▶ [Work instruction]:
Please print the entries below exactly, from the line with "(t • (r : Lp (EuclideanSpace" through the line with "(hf : MemLp", including both of those lines and leaving out all others.

▶ [Source records]:
- - - - - - -

import Summits.AnomalousDissipation.AnomalousDissipation.Theorems.FloorCertificate.Negative.WeakDuality
import Literature.Analysis.FluidPDE.CylindricalGenerator
import Literature.Analysis.FunctionSpaces.TorusSobolevNormFacts
import Literature.Analysis.FunctionSpaces.TorusSobolevSpaceProofs

/-!
# `TaylorCertificates.FloorCertificateEnsembleCeiling` (stmt-AnomalousDissipation-14086) — negative side IX:
# the finite-enstrophy GUARD of the floor is load-bearing (formal anatomy)

cdisprove seat `refuter-cdisprove-stmt-AnomalousDissipation-14086-g3-0` (generation 3, 2026-08-16).

X's FLOOR quantifies over the states `u ∈ H` of the Leray ball WITH FINITE ENSTROPHY (`Torus.eGradNormSq u ≠ ⊤`).
The Disproof work file (§G) notes informally that the guard "only removes the junk `D = ν·(⊤).toReal = 0`". This
file makes the remark a theorem and shows the guard is genuinely load-bearing at the formal level:

* `floorWithoutGuard_false_at_rough_states` — engine: if the floor inequality is demanded at EVERY state of the ball
  (no guard), with `ε₀ > 0`, `θ₁ ≤ 0`, `ν > 0`, `f ∈ L²`, then NO state of `H` has infinite enstrophy. Mechanism: at
  an infinite-enstrophy state the dissipation term reads `ν·(⊤).toReal = 0`, so the inequality degenerates to
  `ε₀ ≤ ⟨F(u),Φ₁'(u)⟩ + 2θ₁(u,f)`; rough states `u* + t r` accumulate (in `L²`) at Temam's steady state `u*`, where the
  tested generator vanishes and `2θ₁(u*,f) = 2θ₁ν‖∇u*‖² ≤ 0`, and both terms are norm-continuous on `H`
  (`continuous_nsGeneratorPairing_grad`, `continuous_pairing_coe`); so `ε₀ ≤ 0` in the limit. (For `f = 0` the
  unguarded floor already fails at rest.)
* `floorCertificateEnsembleCeiling_withoutGuard_forces_finite_enstrophy` — read on the crux: `X` with the guard
  deleted would force `H = V` (every finite-energy solenoidal field would have finite enstrophy) — i.e. the unguarded
  statement is false as soon as ONE infinite-enstrophy element of `H` is exhibited (not constructed here: the tree has
  no named rough element of `H` yet; the implication is the kernel-checked content).

So any proof of `X` uses the guard exactly once: to discard the rough states, at which the certificate inequality is
not the intended one. Def-free; nothing here asserts a Theses statement.
-/

noncomputable section

set_option linter.dupNamespace false

open MeasureTheory UnitAddTorus Filter Topology
open scoped InnerProductSpace ENNReal

namespace Summit.AnomalousDissipation.AnomalousDissipation.Theorems.FloorCertificateEnsembleCeiling.Negative

open Literature.Analysis.FunctionSpaces Literature.Analysis.FluidPDE
open Summit.AnomalousDissipation.AnomalousDissipation.Theses.TaylorCertificates
open Summit.AnomalousDissipation.AnomalousDissipation.Theorems.TaylorCertificatePair.Negative
open Summit.AnomalousDissipation.AnomalousDissipation.Theorems.FloorCertificate.Negative

/-- If `u* ∈ V` and `u* + t • r` has finite enstrophy for some `t ≠ 0`, then `r` has finite enstrophy
(`V` is a linear subspace: `Torus.MemSobolev.sub_holds`, `Torus.MemSobolev.real_smul`, a.e.-invariance). -/
theorem eGradNormSq_ne_top_of_add_smul {us r : Torus.energySpace (Fin 3)} {t : ℝ} (ht : t ≠ 0)
    (hus : (us : Lp (EuclideanSpace ℝ (Fin 3)) 2 (volume : Measure (UnitAddTorus (Fin 3)))) ∈ Torus.energySpaceV (Fin 3))
    (hfin : Torus.eGradNormSq (((us + t • r : Torus.energySpace (Fin 3)) : Lp (EuclideanSpace ℝ (Fin 3)) 2 (volume : Measure (UnitAddTorus (Fin 3)))) : UnitAddTorus (Fin 3) → EuclideanSpace ℝ (Fin 3)) ≠ ⊤) :
    Torus.eGradNormSq ((r : Lp (EuclideanSpace ℝ (Fin 3)) 2 (volume : Measure (UnitAddTorus (Fin 3)))) : UnitAddTorus (Fin 3) → EuclideanSpace ℝ (Fin 3)) ≠ ⊤ := by
  set U : UnitAddTorus (Fin 3) → EuclideanSpace ℝ (Fin 3) :=
    ((us : Lp (EuclideanSpace ℝ (Fin 3)) 2 (volume : Measure (UnitAddTorus (Fin 3)))) : UnitAddTorus (Fin 3) → EuclideanSpace ℝ (Fin 3)) with hU
  set W : UnitAddTorus (Fin 3) → EuclideanSpace ℝ (Fin 3) :=
    (((us + t • r : Torus.energySpace (Fin 3)) : Lp (EuclideanSpace ℝ (Fin 3)) 2 (volume : Measure (UnitAddTorus (Fin 3)))) : UnitAddTorus (Fin 3) → EuclideanSpace ℝ (Fin 3)) with hW
  set R : UnitAddTorus (Fin 3) → EuclideanSpace ℝ (Fin 3) :=
    ((r : Lp (EuclideanSpace ℝ (Fin 3)) 2 (volume : Measure (UnitAddTorus (Fin 3)))) : UnitAddTorus (Fin 3) → EuclideanSpace ℝ (Fin 3)) with hR
  have hWmem : MemLp W 2 volume := Lp.memLp _
  have h1 : Torus.MemSobolev 1 (⇑EuclideanSpace.complexify ∘ W) :=
    Torus.memSobolev_one_complexify_of_eGradNormSq_ne_top hWmem hfin
  have h2 : Torus.MemSobolev 1 (⇑EuclideanSpace.complexify ∘ U) := hus.2
  have h3 : Torus.MemSobolev 1 (⇑EuclideanSpace.complexify ∘ W - ⇑EuclideanSpace.complexify ∘ U) :=
    Torus.MemSobolev.sub_holds h1 h2
  -- `W - U = t • R` almost everywhere
  have hae : (⇑EuclideanSpace.complexify ∘ W - ⇑EuclideanSpace.complexify ∘ U) =ᵐ[volume]
      (t • (⇑EuclideanSpace.complexify ∘ R)) := by
    have hcoe : (((us + t • r : Torus.energySpace (Fin 3)) : Lp (EuclideanSpace ℝ (Fin 3)) 2 (volume : Measure (UnitAddTorus (Fin 3))))) =
        (us : Lp (EuclideanSpace ℝ (Fin 3)) 2 (volume : Measure (UnitAddTorus (Fin 3)))) +
          t • (r : Lp (EuclideanSpace ℝ (Fin 3)) 2 (volume : Measure (UnitAddTorus (Fin 3)))) := by
      rw [Submodule.coe_add, Submodule.coe_smul]
    have hW' : W =ᵐ[volume] U + t • R := by
      rw [hW, hcoe]
      filter_upwards [Lp.coeFn_add (us : Lp (EuclideanSpace ℝ (Fin 3)) 2 (volume : Measure (UnitAddTorus (Fin 3))))
          (t • (r : Lp (EuclideanSpace ℝ (Fin 3)) 2 (volume : Measure (UnitAddTorus (Fin 3))))),
        Lp.coeFn_smul t (r : Lp (EuclideanSpace ℝ (Fin 3)) 2 (volume : Measure (UnitAddTorus (Fin 3))))] with x hx hx'
      rw [hx, Pi.add_apply, hx']
      rfl
    filter_upwards [hW'] with x hx
    simp only [Pi.sub_apply, Function.comp_apply, Pi.smul_apply, hx, Pi.add_apply]
    rw [map_add, add_sub_cancel_left, LinearIsometry.map_smul]
  have h4 : Torus.MemSobolev 1 (t • (⇑EuclideanSpace.complexify ∘ R)) := Torus.MemSobolev.ae_eq hae h3
  have h5 : Torus.MemSobolev 1 (⇑EuclideanSpace.complexify ∘ R) := by
    have h := Torus.MemSobolev.real_smul t⁻¹ h4
    rwa [smul_smul, inv_mul_cancel₀ ht, one_smul] at h
  exact h5.eGradNormSq_lt_top.ne

/-- **The unguarded floor is false at rough states (engine).** If the FLOOR inequality with budget `ε₀ > 0`,
weight `θ₁ ≤ 0`, viscosity `ν > 0` and force `f ∈ L²` is demanded at EVERY state of the Leray ball — without the
finite-enstrophy guard — then every state of `H` has finite enstrophy. -/
theorem floorWithoutGuard_false_at_rough_states {ν : ℝ} (hν : 0 < ν) {f : UnitAddTorus (Fin 3) → EuclideanSpace ℝ (Fin 3)}
    (hf : MemLp f 2 volume) {ε₀ θ₁ : ℝ} (hε₀ : 0 < ε₀) (hθ₁ : θ₁ ≤ 0) {Φ₁ : Torus.CylindricalTest (Fin 3)}
    (hfloor : ∀ u : Torus.energySpace (Fin 3), ‖u‖ ^ 2 ≤ 16 * (∫ x, ‖f x‖ ^ 2) / ν ^ 2 →
      ε₀ ≤ ν * (Torus.eGradNormSq ((u : Lp (EuclideanSpace ℝ (Fin 3)) 2 (volume : Measure (UnitAddTorus (Fin 3)))) : UnitAddTorus (Fin 3) → EuclideanSpace ℝ (Fin 3))).toReal +
        Torus.nsGeneratorPairing ν f u (Φ₁.grad u) +
        2 * θ₁ * (Torus.pairing (u : Lp (EuclideanSpace ℝ (Fin 3)) 2 (volume : Measure (UnitAddTorus (Fin 3)))) f -
          ν * (Torus.eGradNormSq ((u : Lp (EuclideanSpace ℝ (Fin 3)) 2 (volume : Measure (UnitAddTorus (Fin 3)))) : UnitAddTorus (Fin 3) → EuclideanSpace ℝ (Fin 3))).toReal))
    (r : Torus.energySpace (Fin 3)) :
    Torus.eGradNormSq ((r : Lp (EuclideanSpace ℝ (Fin 3)) 2 (volume : Measure (UnitAddTorus (Fin 3)))) : UnitAddTorus (Fin 3) → EuclideanSpace ℝ (Fin 3)) ≠ ⊤ := by
  intro hr
  set F : ℝ := ∫ x, ‖f x‖ ^ 2 with hFdef
  have hFnn : 0 ≤ F := integral_nonneg fun x => by positivity
  -- Step A: the force is not (a.e.) zero, else the unguarded floor fails at rest.
  have hFpos : 0 < F := by
    refine lt_of_le_of_ne hFnn fun hF0 => ?_
    have hrest := floor_at_rest (Φ₁ := Φ₁) (θ₁ := θ₁) (ε₀ := ε₀) hν (f := f) (fun _ hb => hfloor 0 hb)
    have hint : Integrable (fun x => ‖f x‖ ^ 2) volume := (memLp_two_iff_integrable_sq_norm hf.1).1 hf
    have hae0 : (fun x => ‖f x‖ ^ 2) =ᵐ[volume] 0 :=
      (integral_eq_zero_iff_of_nonneg (fun x => by positivity) hint).1 hF0.symm
    have hf0 : f =ᵐ[volume] 0 := by
      filter_upwards [hae0] with x hx
      have : ‖f x‖ ^ 2 = 0 := hx
      exact norm_eq_zero.1 (pow_eq_zero_iff two_ne_zero |>.1 this)
    have hzero : (∫ x, ⟪f x, Φ₁.grad 0 x⟫_ℝ) = 0 := by
      rw [← integral_zero (α := UnitAddTorus (Fin 3)) (G := ℝ)]
      refine integral_congr_ae ?_
      filter_upwards [hf0] with x hx
      simp [hx]
    linarith
  -- Step B: Temam's steady state sits strictly inside the ball.
  obtain ⟨us, husV, hus⟩ := Torus.Temam1979_exists_steadyWeakSolution_holds (by simp) hν hf
  have hfinus : Torus.eGradNormSq ((us : Lp (EuclideanSpace ℝ (Fin 3)) 2 (volume : Measure (UnitAddTorus (Fin 3)))) : UnitAddTorus (Fin 3) → EuclideanSpace ℝ (Fin 3)) ≠ ⊤ :=
    husV.2.eGradNormSq_lt_top.ne
  set G : ℝ := (Torus.eGradNormSq ((us : Lp (EuclideanSpace ℝ (Fin 3)) 2 (volume : Measure (UnitAddTorus (Fin 3)))) : UnitAddTorus (Fin 3) → EuclideanSpace ℝ (Fin 3))).toReal with hGdef
  have hG0 : 0 ≤ G := ENNReal.toReal_nonneg
  have henergy : ν * G = Torus.pairing (us : Lp (EuclideanSpace ℝ (Fin 3)) 2 (volume : Measure (UnitAddTorus (Fin 3)))) f :=
    Torus.IsSteadyWeakSolution.energy_eq' (d := Fin 3) (by simp) hf husV hus
  set Fn : ℝ := ‖hf.toLp f‖ with hFndef
  have hFn : Fn = Real.sqrt F := Torus.norm_toLp_eq_sqrt hf
  have hFn0 : 0 < Fn := by rw [hFn]; exact Real.sqrt_pos.2 hFpos
  have hFn2 : Fn ^ 2 = F := by rw [hFn, Real.sq_sqrt hFnn]
  have hP : 4 * Real.pi ^ 2 * ‖us‖ ^ 2 ≤ G := Torus.norm_sq_le_toReal_eGradNormSq us hfinus
  have hCS : Torus.pairing (us : Lp (EuclideanSpace ℝ (Fin 3)) 2 (volume : Measure (UnitAddTorus (Fin 3)))) f ≤ ‖us‖ * Fn :=
    (le_abs_self _).trans (Torus.abs_pairing_coe_le hf us)
  set Rb : ℝ := 4 * Fn / ν with hRbdef
  have hRb2 : Rb ^ 2 = 16 * F / ν ^ 2 := by
    rw [hRbdef, div_pow, mul_pow, hFn2]; norm_num
  have hpi : (1 : ℝ) ≤ 4 * Real.pi ^ 2 := by nlinarith [Real.pi_gt_three]
  -- `‖us‖ < Rb`: from `ν · 4π² ‖us‖² ≤ ‖us‖ Fn`
  have hus_lt : ‖us‖ < Rb := by
    have hkey : ν * (4 * Real.pi ^ 2 * ‖us‖ ^ 2) ≤ ‖us‖ * Fn := by nlinarith
    rw [hRbdef, lt_div_iff₀ hν]
    by_cases h0 : ‖us‖ = 0
    · rw [h0, zero_mul]; positivity
    · have hpos : 0 < ‖us‖ := lt_of_le_of_ne (norm_nonneg _) (Ne.symm h0)
      have h1 : ν * (4 * Real.pi ^ 2 * ‖us‖) ≤ Fn := by
        have := hkey
        nlinarith
      nlinarith
  -- Step C: continuity of the guard-free right-hand side at `us`.
  set g : Torus.energySpace (Fin 3) → ℝ := fun u =>
    Torus.nsGeneratorPairing ν f u (Φ₁.grad u) +
      2 * θ₁ * Torus.pairing (u : Lp (EuclideanSpace ℝ (Fin 3)) 2 (volume : Measure (UnitAddTorus (Fin 3)))) f with hgdef
  have hgc : Continuous g :=
    (Torus.continuous_nsGeneratorPairing_grad ν (hf.integrable one_le_two) Φ₁).add
      (continuous_const.mul (Torus.continuous_pairing_coe hf))
  have hgen0 : Torus.nsGeneratorPairing ν f us (Φ₁.grad us) = 0 :=
    hus _ (Torus.CylindricalTest.isSmooth_grad_holds Φ₁ us) (Torus.CylindricalTest.isDivFree_grad_holds Φ₁ us)
      (Torus.CylindricalTest.hasZeroMean_grad_holds Φ₁ us)
  have hgus : g us ≤ 0 := by
    have : g us = 2 * θ₁ * (ν * G) := by
      simp only [hgdef, hgen0, zero_add, henergy]
    rw [this]
    exact mul_nonpos_of_nonpos_of_nonneg (by linarith) (mul_nonneg hν.le hG0)
  obtain ⟨δ, hδ, hδg⟩ := Metric.continuous_iff.1 hgc us (ε₀ / 2) (half_pos hε₀)
  -- Step D: the rough state `ut = us + t • r` in the ball, `δ`-close to `us`.
  set t : ℝ := min δ (Rb - ‖us‖) / (2 * (‖r‖ + 1)) with htdef
  have hmin : 0 < min δ (Rb - ‖us‖) := lt_min hδ (by linarith)
  have ht : 0 < t := by positivity
  have htr : t * ‖r‖ ≤ min δ (Rb - ‖us‖) / 2 := by
    have h1 : t * ‖r‖ ≤ t * (‖r‖ + 1) := mul_le_mul_of_nonneg_left (by linarith) ht.le
    have h2 : t * (‖r‖ + 1) = min δ (Rb - ‖us‖) / 2 := by
      rw [htdef]; field_simp
    linarith
  set ut : Torus.energySpace (Fin 3) := us + t • r with hutdef
  have hdist : dist ut us < δ := by
    rw [dist_eq_norm, hutdef, add_sub_cancel_left, norm_smul, Real.norm_eq_abs, abs_of_pos ht]
    have := min_le_left δ (Rb - ‖us‖)
    linarith
  have hball : ‖ut‖ ^ 2 ≤ 16 * (∫ x, ‖f x‖ ^ 2) / ν ^ 2 := by
    have hn : ‖ut‖ ≤ ‖us‖ + t * ‖r‖ := by
      calc ‖ut‖ ≤ ‖us‖ + ‖t • r‖ := norm_add_le _ _
        _ = ‖us‖ + t * ‖r‖ := by rw [norm_smul, Real.norm_eq_abs, abs_of_pos ht]
    have hlt : ‖ut‖ < Rb := by
      have := min_le_right δ (Rb - ‖us‖)
      linarith
    rw [← hFdef, ← hRb2]
    exact pow_le_pow_left₀ (norm_nonneg _) hlt.le 2
  -- Step E: `ut` is rough, so the unguarded floor at `ut` reads `ε₀ ≤ g ut < ε₀/2`.
  have hrough : Torus.eGradNormSq ((ut : Lp (EuclideanSpace ℝ (Fin 3)) 2 (volume : Measure (UnitAddTorus (Fin 3)))) : UnitAddTorus (Fin 3) → EuclideanSpace ℝ (Fin 3)) = ⊤ := by
    by_contra hne
    exact eGradNormSq_ne_top_of_add_smul ht.ne' husV hne hr
  have hfl := hfloor ut hball
  rw [hrough, ENNReal.toReal_top, mul_zero, zero_add, sub_zero] at hfl
  have hgut : g ut < g us + ε₀ / 2 := by
    have h := hδg ut hdist
    rw [Real.dist_eq] at h
    linarith [(abs_lt.1 h).2]
  have : ε₀ ≤ g ut := hfl
  linarith

/-- **`X` without the finite-enstrophy guard would force `H = V`.** If the crux statement held with the guard
`Torus.eGradNormSq u ≠ ⊤` deleted from its FLOOR block, every finite-energy solenoidal field on `T³` would have finite
enstrophy. (The guard is therefore load-bearing at the formal level: it is what keeps the junk value
`ν·(⊤).toReal = 0` of the dissipation at rough states out of the certificate inequality.) -/
theorem floorCertificateEnsembleCeiling_withoutGuard_forces_finite_enstrophy
    (hX : ∃ f : UnitAddTorus (Fin 3) → EuclideanSpace ℝ (Fin 3), Torus.IsSmooth f ∧ Torus.IsDivFree f ∧ Torus.HasZeroMean f ∧
      ∃ (ε₀ E ν₀ : ℝ), 0 < ε₀ ∧ 0 < ν₀ ∧ ∀ ν : ℝ, 0 < ν → ν < ν₀ →
        (∃ (Φ₁ : Torus.CylindricalTest (Fin 3)) (θ₁ : ℝ), θ₁ ≤ 0 ∧ ∀ u : Torus.energySpace (Fin 3),
          ‖u‖ ^ 2 ≤ 16 * (∫ x, ‖f x‖ ^ 2) / ν ^ 2 →
          ε₀ ≤ ν * (Torus.eGradNormSq ((u : Lp (EuclideanSpace ℝ (Fin 3)) 2 (volume : Measure (UnitAddTorus (Fin 3)))) : UnitAddTorus (Fin 3) → EuclideanSpace ℝ (Fin 3))).toReal +
            Torus.nsGeneratorPairing ν f u (Φ₁.grad u) +
            2 * θ₁ * (Torus.pairing (u : Lp (EuclideanSpace ℝ (Fin 3)) 2 (volume : Measure (UnitAddTorus (Fin 3)))) f -
              ν * (Torus.eGradNormSq ((u : Lp (EuclideanSpace ℝ (Fin 3)) 2 (volume : Measure (UnitAddTorus (Fin 3)))) : UnitAddTorus (Fin 3) → EuclideanSpace ℝ (Fin 3))).toReal)) ∧
        (∀ μ : Measure (Torus.energySpace (Fin 3)), Torus.IsStationaryStatisticalSolution ν f μ →
          Integrable (fun v : Torus.energySpace (Fin 3) => ‖v‖ ^ 2) μ → Torus.ensembleEnergy μ ≤ E))
    (r : Torus.energySpace (Fin 3)) :
    Torus.eGradNormSq ((r : Lp (EuclideanSpace ℝ (Fin 3)) 2 (volume : Measure (UnitAddTorus (Fin 3)))) : UnitAddTorus (Fin 3) → EuclideanSpace ℝ (Fin 3)) ≠ ⊤ := by
  obtain ⟨f, hfs, -, -, ε₀, E, ν₀, hε₀, hν₀, h⟩ := hX
  obtain ⟨⟨Φ₁, θ₁, hθ₁, hfloor⟩, -⟩ := h (ν₀ / 2) (half_pos hν₀) (half_lt_self hν₀)
  exact floorWithoutGuard_false_at_rough_states (half_pos hν₀) (hfs.memLp 2) hε₀ hθ₁ hfloor r

end Summit.AnomalousDissipation.AnomalousDissipation.Theorems.FloorCertificateEnsembleCeiling.Negative

end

- - - - - - -

▶ [Written answer]:
          (t • (r : Lp (EuclideanSpace ℝ (Fin 3)) 2 (volume : Measure (UnitAddTorus (Fin 3))))),
        Lp.coeFn_smul t (r : Lp (EuclideanSpace ℝ (Fin 3)) 2 (volume : Measure (UnitAddTorus (Fin 3))))] with x hx hx'
      rw [hx, Pi.add_apply, hx']
      rfl
    filter_upwards [hW'] with x hx
    simp only [Pi.sub_apply, Function.comp_apply, Pi.smul_apply, hx, Pi.add_apply]
    rw [map_add, add_sub_cancel_left, LinearIsometry.map_smul]
  have h4 : Torus.MemSobolev 1 (t • (⇑EuclideanSpace.complexify ∘ R)) := Torus.MemSobolev.ae_eq hae h3
  have h5 : Torus.MemSobolev 1 (⇑EuclideanSpace.complexify ∘ R) := by
    have h := Torus.MemSobolev.real_smul t⁻¹ h4
    rwa [smul_smul, inv_mul_cancel₀ ht, one_smul] at h
  exact h5.eGradNormSq_lt_top.ne

/-- **The unguarded floor is false at rough states (engine).** If the FLOOR inequality with budget `ε₀ > 0`,
weight `θ₁ ≤ 0`, viscosity `ν > 0` and force `f ∈ L²` is demanded at EVERY state of the Leray ball — without the
finite-enstrophy guard — then every state of `H` has finite enstrophy. -/
theorem floorWithoutGuard_false_at_rough_states {ν : ℝ} (hν : 0 < ν) {f : UnitAddTorus (Fin 3) → EuclideanSpace ℝ (Fin 3)}
    (hf : MemLp f 2 volume) {ε₀ θ₁ : ℝ} (hε₀ : 0 < ε₀) (hθ₁ : θ₁ ≤ 0) {Φ₁ : Torus.CylindricalTest (Fin 3)}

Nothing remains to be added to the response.